# [Task goal]
Your answer should be the lines below from the one with "import HarnessLib" to the one with "by the inverse", both included, given again exactly and with nothing added.

/---

import Literature.Computability.AlgebraicComplexity.BLMW11KroneckerApproximation
import Literature.Computability.AlgebraicComplexity.BLMW11DetStabilizerInvariantsProofs
import Literature.RepresentationTheory.GeneralLinear.WordModelIsotypicSpan
import Literature.RepresentationTheory.FiniteGroups.GroupAlgebraCharacterIdempotents
import Literature.RepresentationTheory.FiniteGroups.SymmetricGroupPowerSumCycles
import Literature.NumberTheory.DiophantineGeometry.SymmetricGroupRepsSignTwist
import Literature.NumberTheory.DiophantineGeometry.PartitionTableauxProofs
import HarnessLib
import Literature.MathematicalPhysics.QuantumFieldTheory.Balaban1983to89.B9GradViaDivLettersAtPins
import Literature.MathematicalPhysics.QuantumFieldTheory.Balaban1983to89.B9CoReadingCoordsInput
import Literature.MathematicalPhysics.QuantumFieldTheory.Balaban1983to89.B9Thm312WholeClasses

/-!
# `Balaban1983to89.B9DivViaGradLettersAtPins` — [B9] (3.8) p. 392 ∕ (3.3) p. 390 at node00-def-Y's letters: THE COVARIANT DIVERGENCE OF THE GAUGE SECTOR IS A
# FINITE SUM OF THE BOND-SECTOR DIRECTION LETTERS ∇_{U,ν} FOLLOWED BY ONE-NEIGHBOUR TRANSPORTED READINGS, `D*_U = Σ_ν J†_ν(U) ∘ ∇_{U,ν}` — the DIVERGENCE TWIN of
# dag-n06-l's `B9GradViaDivLettersAtPins` (`D_U = Σ_μ ∇*_{U,μ} ∘ J_μ(U)`); the coordinate model at the N06 certificate's pins (`DvscoKH = Σ_ν JTcoKH ν ∘ Dd ν`), the
# sup majorant of `J†_ν`, and the growth of the input Hölder class `bHK ε` in its exponent

T. Bałaban, *Propagators for lattice gauge theories in a background field*, Commun. Math. Phys. **99** (1985) 389–434
[`Balaban1985BackgroundPropagators`, "B9"]; [4] = T. Bałaban, *Propagators and renormalization transformations for lattice gauge
theories. II*, Commun. Math. Phys. **96** (1984) 223–250 [`Balaban1984PropagatorsII`].

statement-level skeleton of published theorems with citation tags; proofs where landed; nothing here is a claim about the Yang–Mills
mass gap

THE PRINTED LOCI (held text `paper:balaban1985-cmp99-background-propagators`).  (3.8) p. 392 (the adjoint derivatives `D*_U`, `∇*_{U,μ}` along reversed bonds;
componentwise `(D*_UA)(x) = Σ_μ (∇*_{U,μ}A_μ)(x)` up to units); (3.5) p. 391 (`U(x, x−e_μ) = U(x−e_μ, x)⁻¹`); (3.3) p. 390; p. 398 (remark after (3.47)): *"we may
always replace ∇_U by ∇*_U, and vice versa, in arbitrary place and combination"* — on the lattice `∇*_{U,ν} = −𝒯_ν ∘ ∇_{U,ν}` with `𝒯_ν` the unit back-shift transported
by the inverse link variable; (3.40) p. 397 (the Hölder norm, pairs weighted by `|x − x′|^{−α}`); [4] (2.45)–(2.46) p. 231, (2.51) p. 232 (block maps and majorants).

THE POINT.  `B9Thm33G0DivRFromDir.h44Ds_of_h44m` (width seat w5) turns the displayed field `Thm33G0DivR.h44Ds` (`D*_U G₀ ∇*_{U,μ}`, W-c face `hdiv` of the N06 certificate)
into a theorem of the rows-19-derived `Thm33G0Dir.h44m` modulo THREE hypotheses: `hDs : 𝔬.Dvstar U = Σ_ν JT ν ∘ₗ Dd U ν`, a one-neighbour sup majorant `hJT` of the
`JT ν`, and the growth `hdom` of the input family in its Hölder exponent.  THIS FILE discharges all three at node00-def-Y's GENUINE letters and the certificate's pins
(`hDvsco12 : (𝔬12 x).Dvstar U = DvscoKH …`, `h𝔡Ad : (𝔡A x).Dd U = fun ν => coordOpK (trBasis N) (fun _ => cdBₗ … U ν)`, `hblk12 ∕ hblkW12 ∕ hβ1 ∕ hbHXA`, ed. 29∕30):
* §1 the 𝔸-level letter ★ `JTb i U ν : (FBondY i → 𝔸) →ₗ[ℂ] (SiteY i → 𝔸)`, `(J†_νF)(z) = −R(U_ν(chart⁻¹z − e_ν))⁻¹·F(⟨chart⁻¹z − e_ν, ν⟩)` (one transported neighbour
  value, the `ν`-component only), `cdB_apply'`, and ★★ `divY_apply_eq_sum_JTb_cdB` ∕ `divY_restrict_eq_sum`: `D*_U = Σ_ν J†_ν(U) ∘ ∇_{U,ν}` EXACTLY (def-Y's `divY`
  against def-Y's componentwise `cdB`; via `OpsYNablaBridge.divY_apply_eq_sum_cdsS` and the cancellation `R(U)⁻¹R(U) = 1` of (3.5));
* §2 the coordinate models: `coordOpKH_comp_coordOpK` (the mixed model after a slice-diagonal model), ★ `JTcoKH := coordOpKH b (fun _ => J†_ν)`, ★★ `DvscoKH_eq_sum`
  (`DvscoKH = Σ_ν JTcoKH ν ∘ₗ coordOpK b (fun _ => cdBₗ ν)` — the certificate's `hDs` after `hDvsco12 ∕ h𝔡Ad`);
* §3 the sup majorant: `J†_ν` reads ONE transported neighbour value, so for contracting link variables `|(J†_νF)(z, slot, c, c′)| ≤ cR39 b · |F|` on the index block of the
  back-shifted bond `⟨chart⁻¹z − e_ν, ν⟩`, which is within `rJ = (d+1)(L+1)+2` of the site block `sIK bI z` (dag-n06-l `dist_bI_sIK_shift_le` under the 1-faithfulness pin
  `hβ1`, distance symmetrised): ★ `abs_JTcoKH_apply_le`, ★★ `hasMajorantHom_JTcoKH`, ★★ `hasMaj_JTcoKH` (the `hJT` shape: `HasMaj (ofBlocks (blkBK bI)) (cNormR R₀ H₀ (blkSK
  (sIK bI)) _ 0) (J†_ν) (cR39 b·e^{δ·rJ}·e^{−δd})`, every `δ ≥ 0`), ★★ `hasMaj_JTcoKH_pins` (every member, every `Reg335` U, at `trBasis N`);
* §4 the input family: `holK_mono` (the ξ-Hölder part of `bHK ε` grows with `ε > 0`, since `tpar ≤ 1` on `Adm` pairs), ★ `bHK_dom` (the `hdom` shape: same localisation,
  `(bHK 1).loc ≤ (bHK ε).loc` for `1 ≤ ε`).

HONEST SCOPE.  Instance-side kinematic bookkeeping at def-Y's letters: one exact identity of lattice calculus, the sup size of a one-term transported shift, a monotonicity
of a typed norm; nothing of [B9]'s propagator estimates asserted; COUNT-NEUTRAL; N06 NOT discharged; one finite lattice at a time; nothing continuum, nothing about the
mass gap ∕ Clay.  Cell `pub-ymgap` (HUMAN RULING D-0062 ∕ D-0154), Track A node N06 [B9], width seat `pub-ymgap-dag-n06-w5` (g0′), 2026-08-28.
-/

noncomputable section

namespace Literature.MathematicalPhysics.QuantumFieldTheory.Balaban1983to89.B9DivViaGradLettersAtPins

open Node00 B6GlobalChartV1 B6KLevelCensusIndexV1 B9BackgroundsKLevelV1
open B9Eq39Adjoint (R R_zero R_neg R_inv_R R_add R_sub R_smul)
open Node00.OpsYNablaBridge (chartY shiftY_chartY shiftY_symm_chartY divY_apply_eq_sum_cdsS cdsS_apply bondCompY bondCompY_apply shift_unshift unshift_shift)
open B9CoReadingCoords (XBK coordOpK cdBₗ cdsBₗ cdBₗ_apply assembleK blkBK coordOpK_apply assembleK_coordOpK)
open B9CoReadingCoordsH (coordOpKH coordOpKH_apply)
open B9CoReadingCoordsS (XSK blkSK sIK)
open B9CoReadingCoordsInput (bHK supK holK restrK)
open B9GradViaDivLettersAtPins (coordOpKH_fsum rJ dist_bI_sIK_shift_le cfg_norm_le_one_of_reg335)
open Node00.OpsYSectDCoords (DvscoKH)
open LatticeFieldCalculus (supDist)
open B6Geom246MultiLevelTorus (geomT)
open B6Ineq2142KLevelV1 (β lvl)
open B9GeoNormsKLevelV1 (geo9K)
open B9GeoLemma21KLevelV1 (geo9Y_dist_comm)
open B9CoRealizesRelAtLetters (RelB)
open B9Thm39ReadingCoords (cR39 cR39_nonneg coordBound39 basisBound39 abs_repr_le norm_sum_smul_basis_le)
open B9Thm34Ext (toB6)
open B9SectDSup (weightNorm)
open B11SectG (HasMaj BlockNorm)
open B9Thm312WholeClasses (cNormR cNormR_loc)
open B6RandomWalkHom (HasMajorantHom)

variable {𝔸 : Type} [NormedRing 𝔸] [NormedAlgebra ℂ 𝔸] [CompleteSpace 𝔸]
variable {d ℓ : ℕ} {hd : 1 ≤ d + 1} {hL : Odd (ℓ + 1) ∧ 1 < ℓ + 1} {b₀ b₁ : ℝ}
variable (i : KIdx d ℓ hd hL b₀ b₁)
import Summits.PneNP.PneNP.Theses.SymmetryBudget
import Literature.Computability.Complexity.SymmetricCircuit
import Literature.Computability.Complexity.SymmetricDnf
import Literature.Combinatorics.SimpleGraph.ColourRefinement

/-!
# Calibration of the rigid-instance benchmark `SymmetryBudget.RigidBenchmark` (item stmt-PneNP-2149), I

Support item `RigidBenchmark` of route `PneNP/SymmetryBudget` reads: for every polynomial `p`,
for infinitely many `m`, NO fully `Sym(Fin m)`-symmetric threshold circuit with at most `p m`
gates agrees with 3-colourability of `Gr x` on every colour-refinement-discrete input `x`
(`Gr x = SimpleGraph.fromRel (x · · = true)`). The planner files it as CALIBRATION (equivalent to
`NP ⊄ P/poly`), not as a target. This file records the elementary part of that calibration:

* `rigidBenchmark_iff` — the item over the tree's NAMED predicates: its inline `Sym m Set.univ C`
  is `C.IsSymmetricUnder Set.univ` (`SymmetricCircuit.lean`, by `Iff.rfl`) and its inline
  `Discrete m G` is `IsCRDiscrete G` (`ColourRefinement.lean`, `isCRDiscrete_iff`);
* `threeCol_invariant`, `hasSymCircuit_univ_threeCol` — NON-VACUITY: at every `m` the
  3-colourability indicator IS computed (on all inputs) by a fully symmetric `tcBasis`-circuit, of
  size `2^(m²) + m² + 1` (the symmetric DNF), so the item is a genuine SIZE lower bound and not an
  artefact of the symmetry predicate;
* `rigidBenchmark_imp_allInputs` — the trivial sandwich: the benchmark implies the full-symmetry
  lower bound for 3-colourability on ALL inputs (the promise version is the stronger statement).
-/

-- `Summit.PneNP.PneNP.…` duplicates `PneNP` BY DESIGN (single-problem summit, D-0017); the Summits
-- library sets this option globally (lakefile), repeated here so a standalone `lean check` is warning-free.
set_option linter.dupNamespace false

namespace Summit.PneNP.PneNP.Theorems

open Literature.Computability.Complexity Literature.Combinatorics.SimpleGraph Filter
open Summit.PneNP.PneNP.Theses.SymmetryBudget (RigidBenchmark)
open scoped Classical

/-- **`RigidBenchmark` over the named predicates.** The item is literally: for every polynomial
`p`, frequently in `m`, no `tcBasis`-circuit of size `≤ p m` that is symmetric under every
permutation of `Fin m` (`Circuit.IsSymmetricUnder Set.univ`) agrees with 3-colourability of
`Gr x` on all CR-discrete inputs (`IsCRDiscrete (Gr x)`). -/
theorem rigidBenchmark_iff :
    RigidBenchmark ↔ ∀ p : Polynomial ℕ, ∃ᶠ m in atTop, ¬ ∃ C : Circuit (Fin m × Fin m),
      C.IsOver tcBasis ∧ C.size ≤ p.eval m ∧ C.IsSymmetricUnder Set.univ ∧
      ∀ x : Fin m × Fin m → Bool,
        IsCRDiscrete (SimpleGraph.fromRel fun u v => x (u, v) = true : SimpleGraph (Fin m)) →
        C.eval x = decide ((SimpleGraph.fromRel fun u v => x (u, v) = true :
          SimpleGraph (Fin m)).Colorable 3) := by
  simp only [RigidBenchmark, isCRDiscrete_iff]
  exact Iff.rfl

/-- Reading a matrix through `ρ × ρ` pulls the graph `Gr x` back along `ρ`. -/
theorem fromRel_comp_perm {m : ℕ} (ρ : Equiv.Perm (Fin m)) (x : Fin m × Fin m → Bool) :
    (SimpleGraph.fromRel fun u v => x (ρ u, ρ v) = true : SimpleGraph (Fin m)) =
      (SimpleGraph.fromRel fun u v => x (u, v) = true : SimpleGraph (Fin m)).comap ρ := by
  ext u v
  simp [SimpleGraph.fromRel_adj, ρ.injective.ne_iff]

/-- **The 3-colourability indicator is invariant** under relabelling the vertices (`Gr (x ∘ ρ×ρ)`
is isomorphic to `Gr x`). -/
theorem threeCol_invariant {m : ℕ} (ρ : Equiv.Perm (Fin m)) (x : Fin m × Fin m → Bool) :
    decide ((SimpleGraph.fromRel fun u v => x (ρ u, ρ v) = true : SimpleGraph (Fin m)).Colorable 3) =
      decide ((SimpleGraph.fromRel fun u v => x (u, v) = true : SimpleGraph (Fin m)).Colorable 3) := by
  rw [fromRel_comp_perm]
  set G : SimpleGraph (Fin m) := SimpleGraph.fromRel fun u v => x (u, v) = true
  have e : G.comap ρ ≃g G := SimpleGraph.Iso.comap ρ G
  rw [decide_eq_decide]
  exact ⟨fun h => h.of_hom e.symm.toHom, fun h => h.of_hom e.toHom⟩

/-- **Non-vacuity of the benchmark.** At every `m`, 3-colourability of `Gr x` is computed on ALL
inputs by a `tcBasis`-circuit symmetric under EVERY permutation of `Fin m`, with at most
`2^(m²) + m² + 1` gates (the symmetric DNF of the invariant indicator). So in `RigidBenchmark`
only the size bound `p m` bites. -/
theorem hasSymCircuit_univ_threeCol (m : ℕ) :
    HasSymCircuit tcBasis (Set.univ : Set (Equiv.Perm (Fin m))) (2 ^ (m * m) + m * m + 1)
      (fun x => decide ((SimpleGraph.fromRel fun u v => x (u, v) = true :
        SimpleGraph (Fin m)).Colorable 3)) :=
  hasSymCircuit_of_invariant _ _ fun ρ _ x => threeCol_invariant ρ x

/-- **The trivial sandwich.** `RigidBenchmark` implies the full-symmetry lower bound for
3-colourability on ALL inputs: for every polynomial `p`, frequently no fully symmetric
`tcBasis`-circuit of size `≤ p m` computes the 3-colourability indicator (a circuit correct
everywhere is correct on the CR-discrete inputs). -/
theorem rigidBenchmark_imp_allInputs (h : RigidBenchmark) (p : Polynomial ℕ) :
    ∃ᶠ m in atTop, ¬ HasSymCircuit tcBasis (Set.univ : Set (Equiv.Perm (Fin m))) (p.eval m)
      (fun x => decide ((SimpleGraph.fromRel fun u v => x (u, v) = true :
        SimpleGraph (Fin m)).Colorable 3)) := by
  refine ((rigidBenchmark_iff.1 h) p).mono fun m hm hC => hm ?_
  obtain ⟨C, hB, hs, hS, hc⟩ := hC
  exact ⟨C, hB, hs, hS, fun x _ => hc x⟩

end Summit.PneNP.PneNP.Theorems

\---

# [Answer section]
import HarnessLib
import Literature.MathematicalPhysics.QuantumFieldTheory.Balaban1983to89.B9GradViaDivLettersAtPins
import Literature.MathematicalPhysics.QuantumFieldTheory.Balaban1983to89.B9CoReadingCoordsInput
import Literature.MathematicalPhysics.QuantumFieldTheory.Balaban1983to89.B9Thm312WholeClasses

/-!
# `Balaban1983to89.B9DivViaGradLettersAtPins` — [B9] (3.8) p. 392 ∕ (3.3) p. 390 at node00-def-Y's letters: THE COVARIANT DIVERGENCE OF THE GAUGE SECTOR IS A
# FINITE SUM OF THE BOND-SECTOR DIRECTION LETTERS ∇_{U,ν} FOLLOWED BY ONE-NEIGHBOUR TRANSPORTED READINGS, `D*_U = Σ_ν J†_ν(U) ∘ ∇_{U,ν}` — the DIVERGENCE TWIN of
# dag-n06-l's `B9GradViaDivLettersAtPins` (`D_U = Σ_μ ∇*_{U,μ} ∘ J_μ(U)`); the coordinate model at the N06 certificate's pins (`DvscoKH = Σ_ν JTcoKH ν ∘ Dd ν`), the
# sup majorant of `J†_ν`, and the growth of the input Hölder class `bHK ε` in its exponent

T. Bałaban, *Propagators for lattice gauge theories in a background field*, Commun. Math. Phys. **99** (1985) 389–434
[`Balaban1985BackgroundPropagators`, "B9"]; [4] = T. Bałaban, *Propagators and renormalization transformations for lattice gauge
theories. II*, Commun. Math. Phys. **96** (1984) 223–250 [`Balaban1984PropagatorsII`].

statement-level skeleton of published theorems with citation tags; proofs where landed; nothing here is a claim about the Yang–Mills
mass gap

THE PRINTED LOCI (held text `paper:balaban1985-cmp99-background-propagators`).  (3.8) p. 392 (the adjoint derivatives `D*_U`, `∇*_{U,μ}` along reversed bonds;
componentwise `(D*_UA)(x) = Σ_μ (∇*_{U,μ}A_μ)(x)` up to units); (3.5) p. 391 (`U(x, x−e_μ) = U(x−e_μ, x)⁻¹`); (3.3) p. 390; p. 398 (remark after (3.47)): *"we may
always replace ∇_U by ∇*_U, and vice versa, in arbitrary place and combination"* — on the lattice `∇*_{U,ν} = −𝒯_ν ∘ ∇_{U,ν}` with `𝒯_ν` the unit back-shift transported
by the inverse link variable; (3.40) p. 397 (the Hölder norm, pairs weighted by `|x − x′|^{−α}`); [4] (2.45)–(2.46) p. 231, (2.51) p. 232 (block maps and majorants).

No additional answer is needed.